Pharmaceuticals are at the center of the debate over the Trans-Pacific Partnership (TPP), as they have been for every recent U.S. trade deal. Democrat Hillary Clinton, former secretary of state and current presidential candidate, has highlighted overly generous terms for drug companies as one of the main reasons she opposes the TPP. Republican Orrin Hatch, chairman of the Senate Finance Committee, has said that the TPP does not match the incentives for drug research that exist in U.S. law, which may justify waiting for a new president to negotiate a better deal. Meanwhile, both health activists and drug companies oppose the TPP, as they have three of the last four U.S. trade deals.

Underlying the fight over trade and medicines is an assumption held by both sides of the debate: that the drug patents and other guarantees of exclusivity in recent U.S. trade deals will operate in practice as those rules do in the United States. If so, one would expect to see higher prices on patented and branded medicines, resulting from the delayed competition with low-cost generics. In short, the pharmaceutical markets in countries with recent U.S. trade deals should become more like that in the United States.

As indicated by new evidence from 15 of the 17 countries with recent U.S. trade deals with pharmaceutical terms that go beyond World Trade Organization (WTO) requirements, however, these markets have not become more like that in the United States. Some of these deals are more than a decade old, but there has not been a discernible shift in pharmaceutical spending in these countries away from cheap generic drugs.

More substantial effects might arise over time, but the current evidence suggests that it may be time to move beyond the large pricing and spending claims made for and against the pharmaceutical provisions in U.S. trade deals and to focus the trade and medicines debate elsewhere.

DRUG DATA

One factor that has perpetuated the long fight over trade and medicines has been limited data. The United States has trade deals with pharmaceutical protections that go beyond those in the WTO with 17 countries. But just two small studies (on Jordan and Guatemala) have assessed how those deals affected drug prices in practice. Most claims made for and against drug patents and other guarantees of exclusivity are based on projections grounded in how those rules operate in the United States.

With the help of the IMS Institute for Healthcare Informatics, the leading source for pharmaceutical sales data worldwide, it is possible to begin to assess how these projections have played out in practice. The data, which cover a decade, show that national drug spending has remained flat as a share of overall health expenditure in reviewed countries since the U.S. trade agreements entered into force.

Bollyky

The growth in per capita pharmaceutical spending is in line with that for nations of similar income with no U.S. trade deals and no exclusivity requirements, such as Brazil, Thailand, and South Africa.

Bollyky

Meanwhile, the volume of pharmaceuticals consumed has grown, and there has been no discernible trend toward on-patent or branded medicines and away from cheap generic drugs.

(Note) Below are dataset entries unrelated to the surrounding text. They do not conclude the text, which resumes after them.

import Literature.Geometry.Lorentzian.CauchyHypersurfaceChronology
import Literature.Geometry.Lorentzian.SpacelikePieceDomain
import Literature.Geometry.Lorentzian.CausalCurveNullGeodesic
import HarnessLib

/-!
# A spacetime with a spacelike Cauchy hypersurface is causal (O'Neill 1983, Ch. 14, Cor. 14.39)

Second half of "Cauchy developments are causal": on a time-oriented Lorentzian manifold `(M, g, τ)`
(Hausdorff, second countable, boundaryless finite-dimensional complete model, smooth metric
`∞ ≤ n`, Levi-Civita connection) with a Cauchy hypersurface `S` which is *spacelike* in the
first-order sense of `SpacelikePieceDomain.lean` (at every point a future timelike `ν` with
`g(ν, φ σ - φ a) = o(‖φ σ - φ a‖)` along `S`), **there is no closed causal curve**:

* `LorentzianMetric.IsCauchyHypersurface.isCausallyWellBehaved_of_spacelike` — `IsCausallyWellBehaved`,
  the first clause of the tree's `IsGloballyHyperbolic` (Bernal–Sánchez form).

Proof. Let `γ` be a future causal curve on `[a, b]`, `a < b`, `γ a = γ b = p`. If the velocities at
the two ends are not positively proportional, the loop has a corner at `p` and
`mem_chronologicalFuture_of_corner` (`NullCornerChronology.lean`) gives `p ≪ p`, a closed timelike
curve, excluded by `IsCauchyHypersurface.isChronological`. Otherwise the dichotomy for causal curves
(`mem_chronologicalFuture_or_exists_null_maximalGeodesic`) either gives `p ≪ p` again or exhibits
`γ` as a reparametrisation of the maximal null geodesic `μ = γ_{(p, ℓ)}`, which then returns to `p`
at a parameter `L > 0` with velocity `λ ℓ`, `λ > 0`. By the flow and rescaling properties of
maximal geodesics (`selfSimilar_of_maximalGeodesic_return`) the domain `D` of `μ` is invariant under
`σ(u) = L + u/λ` and `μ ∘ σ = μ`; an elementary analysis of the iterates of `σ`
(`not_hasFutureEndpoint_of_selfSimilar`: they increase to `+∞` or to the fixed point of `σ`, which is
then not in `D`, carrying the values `μ 0 = p` and `μ t₁ ≠ p` along) shows that `μ|_D` has no future
endpoint, and — applied to the reversed curve — no past endpoint. So `μ` is an endless causal curve;
it meets the Cauchy hypersurface at some `u` (`IsCauchyHypersurface.exists_mem_of_isEndlessCausalCurve_holds`)
and again at `σ u ≠ u`: a causal curve from `S` to `S`, contradicting the acausality of spacelike
Cauchy hypersurfaces (`IsCauchyHypersurface.false_of_isFutureCausalCurveOn_of_spacelike`).

Also: `HasFutureEndpoint.tendsto_of_cofinal`, `LorentzianMetric.exists_ne_of_velocity_ne_zero`
(a curve with nonzero velocity is not constant to the right of the parameter).

Everything is proved; no definitions, no named facts (D-0026).

## References

* B. O'Neill, *Semi-Riemannian geometry with applications to relativity*, Academic Press 1983,
  Ch. 14, Lemma 14.37, Thm. 14.38, Cor. 14.39 (pp. 422–423); Ch. 10, Prop. 10.46.
  [ONeillSemiRiemannian1983]
* S. W. Hawking, G. F. R. Ellis, *The large scale structure of space-time*, CUP 1973, §6.6,
  Prop. 6.6.3. [HawkingEllis1973CUP]
* J. M. Lee, *Introduction to Riemannian Manifolds*, 2nd ed. (2018), Thm. 4.27, Lemma 5.18 (flow
  and rescaling of maximal geodesics). [LeeRiemannianManifolds2018]
-/

noncomputable section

There are, of course, important caveats. First, aggregate pharmaceutical sales might not capture the disproportionate impact that U.S. trade deals have on certain drugs and classes of medicines. This is especially true for the six Central American countries for which IMS Health has only combined sales data. Second, the full effects of expanded pharmaceutical patents or market exclusivity may take longer than a decade to manifest. Third, the IMS Health data do not necessarily comprehensively cover all drug distribution channels, particularly in low- and middle-income countries, although it is the same data set Oxfam used to study drug prices after Jordan’s trade deal with the United States.

Still, even with these caveats in mind, if U.S. trade deals spurred the large drug price increases and shifts away from lower-cost generics that many predicted, some sign of those changes should be evident even in the aggregate pharmaceutical sales data. The limited results are also consistent with the recent testimony of Peru’s ambassador to the United States that Peru’s prescription drug prices rose less than three percent since its U.S. trade deal.

PRICEY PRESCRIPTIONS

There are four reasons why trade deals might not have set off increased spending on medicines or shifts away from lower-cost generics.

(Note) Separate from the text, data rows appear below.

import Summits.Ventures.DiscreteObjects.UnitDistance.UnitQuadranceF27
import Summits.Ventures.DiscreteObjects.UnitDistance.AtlasKillerValues
import HarnessLib

/-!
# `q = 27` decided at the 4-point level (certificate-backed): `α(UD(F₂₇²)) ≤ 143`, hence `χ ≥ 6` and the killer residue fields are exactly `F₃, F₇, F₁₁, F₁₉`

Framing (verbatim for the cell): lottery ticket; floor = certified bounds/negative ranges.

`UnitQuadranceF27.lean` (udg g5) typed the open census statement `alpha_udF27_le_145` and proved `six_le_chromaticNumber_udF27_of : alpha_udF27_le_145 →
χ(unitCircleGraph F) ≥ 6` for every field with 27 elements.  On 2026-08-21 the engines' 4-point SDP relaxation (client file `alpha4pt_q27.json.gz`, data_sha256
`0bb3fcc9…760c`, udg g6), rung 1 (kit j127177, eng-sdp-1 g7), produced a `certsdp-cert/0` whose exact dual bound is `−43442407051537847898765241 / 2⁷⁸ =
−143.7388…`; it was verified by two independent exact readers (engines `verify_a` in-job; the cell's `verify_c.py`, udg g8, `CERT-Q27-4PT-VERIFY.md`).  So
`α(UD(F₂₇²)) ≤ 143` is CERTIFICATE-BACKED (NOT a kernel fact — the certificate is an 18.9 MB Gram-factor object), and with it `χ(UD(F₂₇²)) ≥ 6`: `F₂₇` is not
a killer residue field and the order-1 atlas sentence closes — the killer residue fields are EXACTLY `F₃, F₇, F₁₁, F₁₉` (whose values 3, 4, 5, 5 ARE kernel,
`AtlasKillerValues.lean`).  This file types the sharper statement and the implications; nothing here is deeper than bookkeeping.  Seat udg g8.
-/

namespace Summit.Ventures.DiscreteObjects.UnitDistance

open SimpleGraph

/-- CERTIFICATE-BACKED STATEMENT (typed, not kernel-proved): every field with 27 elements has `α(unitCircleGraph F) ≤ 143`.
Evidence: 4-point SDP certificate `cert0_alpha4pt-UD(F_27^2)_eps1e-06.json.gz` (sha256 `ff568a6a…0368`, engines kit j127177) for the cell's problem file
`alpha4pt_q27.json.gz` (data_sha256 `0bb3fcc9…760c`), exact bound `−43442407051537847898765241/2⁷⁸`; readers: engines `verify_a` (in-job), cell `verify_c.py`
(udg g8, 229 s); all fields of order 27 are isomorphic. -/
def alpha_udF27_le_143 : Prop :=
  ∀ (F : Type) [Field F] [Fintype F], Fintype.card F = 27 → (unitCircleGraph F).indepNum ≤ 143

/-- The certified statement implies the previously OPEN census statement `alpha_udF27_le_145`. -/
theorem alpha_udF27_le_145_of_le_143 (h : alpha_udF27_le_143) : alpha_udF27_le_145 :=
  fun F _ _ hF => (h F hF).trans (by norm_num)

/-- `χ(unitCircleGraph F) ≥ 6` for every field with 27 elements, from the certificate-backed `α ≤ 143` (`5 · 143 = 715 < 729`). -/
theorem six_le_chromaticNumber_udF27_of_le_143 (h : alpha_udF27_le_143) (F : Type) [Field F] [Fintype F] (hF : Fintype.card F = 27) :
    (6 : ℕ∞) ≤ (unitCircleGraph F).chromaticNumber :=
  six_le_chromaticNumber_udF27_of (alpha_udF27_le_145_of_le_143 h) F hF

/-- With the kernel 7-colouring: `χ(unitCircleGraph F) ∈ {6, 7}` for `|F| = 27`, given the certificate. -/
theorem chromaticNumber_udF27_mem_of_le_143 (h : alpha_udF27_le_143) (F : Type) [Field F] [Fintype F] (hF : Fintype.card F = 27) :
    (6 : ℕ∞) ≤ (unitCircleGraph F).chromaticNumber ∧ (unitCircleGraph F).chromaticNumber ≤ 7 :=
  ⟨six_le_chromaticNumber_udF27_of_le_143 h F hF, chromaticNumber_unitCircleGraph_le_seven_of_card_eq_27 F hF⟩

/-- THE ATLAS SENTENCE (conditional on the certificate): among the residue fields `F₃, F₇, F₁₁, F₁₉` (kernel values 3, 4, 5, 5 — killers) and the fields with
27 elements, the latter are NOT killers: their unit-circle graphs are not 5-colourable. -/
theorem not_colorable_five_of_card_eq_27 (h : alpha_udF27_le_143) (F : Type) [Field F] [Fintype F] (hF : Fintype.card F = 27) :
    ¬ (unitCircleGraph F).Colorable 5 := by
  intro hc
  have h6 := six_le_chromaticNumber_udF27_of_le_143 h F hF
  have h5 : (unitCircleGraph F).chromaticNumber ≤ 5 := hc.chromaticNumber_le
  exact absurd (h6.trans h5) (by decide)

end Summit.Ventures.DiscreteObjects.UnitDistance
import Literature.NumberTheory.LFunctions.FeketePolyaKernelReweightedQuadratic
import HarnessLib

/-!
# No real zero for real primitive characters of conductor `24248 ≤ q ≤ 24391`: REWEIGHTED Fekete–Pólya rows, in the kernel

Topic `Literature/NumberTheory/LFunctions`; namespace `Literature.NumberTheory.LFunctions`. THEOREMS only (no
definition, no named fact, no `sorry`; standard axioms): one PUBLIC theorem **`noRealZero{Odd,Even}_fp_<q>`** per
fundamental discriminant `D`, `|D| = q ∈ [24248, 24391]`, with NO plain Fekete–Pólya witness in the scanned range but a REWEIGHTED one — the coefficients of `L(s, χ)·G(s)`, `G(s) = ∏(1 + ε_p p^(-s))` (`ε_p = ∓χ(p)`: remove / double the multiples of `p`; `ε_p = ±1` at `p ∣ q`), have non-negative iterated sums of some order over one period (`FeketePolyaReweighted.lean`, `FeketePolyaKernelCertificatesWeighted{,Wrappers}.lean`) — for every primitive
quadratic `χ` mod `q` of the parity of `D` and every `σ ∈ (0, 1)`, `L(σ, χ) ≠ 0` (statement shape of the
`interval_cases` bullets of the `NoRealZero{Odd,Even}…` range files, so a range assembly cites them by name).
Cell `parity-realchar`, kernel floor of the wide column (TARGET §2 row 19), Fekete–Pólya lane (seat prover-2).

Method (engine v4, reweighted): `FeketePolyaKernelCertificatesWeighted{,Wrappers}.lean` — the iterated partial sums of
order `K` of the reweighted value stream are non-negative over one period `N`, decided in the kernel BLOCKWISE on packed
base-`2^b` digits (`blockCertD b e K N D₀ (rwTabs kind b ps N (twOf fs))`: weight tables = sums of dilated sign tables of the character from the
quadratic-residue bitsets of the prime factors of the conductor — the factor list is part of each certificate,
primality by `norm_num` — prefix sums by one big-integer multiplication per order and block, sign test by one
AND), hence `G(σ)·ℜL(σ, χ) > 0` (the Laplace-integral form of MV (5.23) with the substitution `t ↦ dt`, `FeketePolyaReweighted`) and
`L(σ, χ) ≠ 0`.  Witnesses `(G, K)` from the reweighted scan of this seat (`HOME/parity-realchar-prover-2/tools-v4/fpscan4.c`, primes `≤ 17`,
periods `≤ 2·10⁶`; no kit); the digit width `b` is two bits above the size of
the running-sum bound recorded by the scan.  1 characters in this file (est. 23 kernel-s).
Only the rows RESCUED by the reweighted scan (and not already covered by a plain witness) appear here; the rest stays with the
truncation certificates of the companion lane.

## References

* H. L. Montgomery, R. C. Vaughan, *Multiplicative Number Theory I*, CUP 2007, §9.3 Thm 9.13, §11.2.1
  Exercises 7–8. [MontgomeryVaughan2007]
* M. Fekete, G. Pólya, *Über ein Problem von Laguerre*, Rend. Circ. Mat. Palermo 34 (1912) 89–120. [FeketePolya1912]
-/

namespace Literature.NumberTheory.LFunctions

open FeketePolyaKernel

set_option maxHeartbeats 400000 in
/-- `D = 24248`: the even character `χ₋₈·(·/3031)` of conductor `24248` (`3031`: 7 · 433) — NO plain Fekete–Pólya witness in the scanned range; REWEIGHTED witness: the coefficients of `L(s, χ)·(1 + 2^{-s}) (1 + 3^{-s}) (1 + 5^{-s})` have non-negative iterated sums of order `6` over the period `727440` (block certificate, digits of `99` bits, splitting depth `12`); est. `23.0` kernel-s. [cite: MontgomeryVaughan2007, §11.2.1 Exercises 7 (g), 8] -/
theorem noRealZeroEven_fp_24248 :
    ∀ χ : DirichletCharacter ℂ 24248, χ.IsQuadratic → χ.IsPrimitive → χ.Even →
      ∀ σ : ℝ, 0 < σ → σ < 1 → χ.LFunction σ ≠ 0 :=
  good_even_of_eight_rw [7, 433] (by norm_num) (by decide) (by decide) [(2, 1), (3, 1), (5, 1)] 727440 6 99 12 (by decide) (by decide) (by decide) (by decide) (by decide) (by decide)
    (Or.inr (by decide +kernel)) (Or.inl (by decide +kernel))

end Literature.NumberTheory.LFunctions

First, pharmaceutical patents and market exclusivity rules have a significant impact on drug prices in the United States but less dramatic effects in countries with price controls and health providers that are willing to exclude expensive medicines from formularies. For these reasons, European Union countries, which also have strong pharmaceutical patent and market exclusivity guarantees, still pay much lower average drug prices than the United States. The adoption of stringent price controls since the launch of the WTO is likely also why there has been an apparent decline in patented drug prices in poorer nations.

Second, the manner in which countries implement trade agreements matters and may differ from outside analysts’ readings of the text. A decade ago, India adopted drug patents in accordance with WTO rules, and many health activists forecast disaster. Yet a recent World Bank study found that the price of drugs that got patents in India increased just three to six percent. There was also little change in the quantities of medicines sold or number of drug firms operating in India. The reason? India adopted price controls and strict standards on the patentability of drugs. The pharmaceutical terms of recent U.S. trade deals are far more prescriptive than in the WTO, but countries still interpret and implement those terms in accordance with their domestic interests, which generally blunts their effects.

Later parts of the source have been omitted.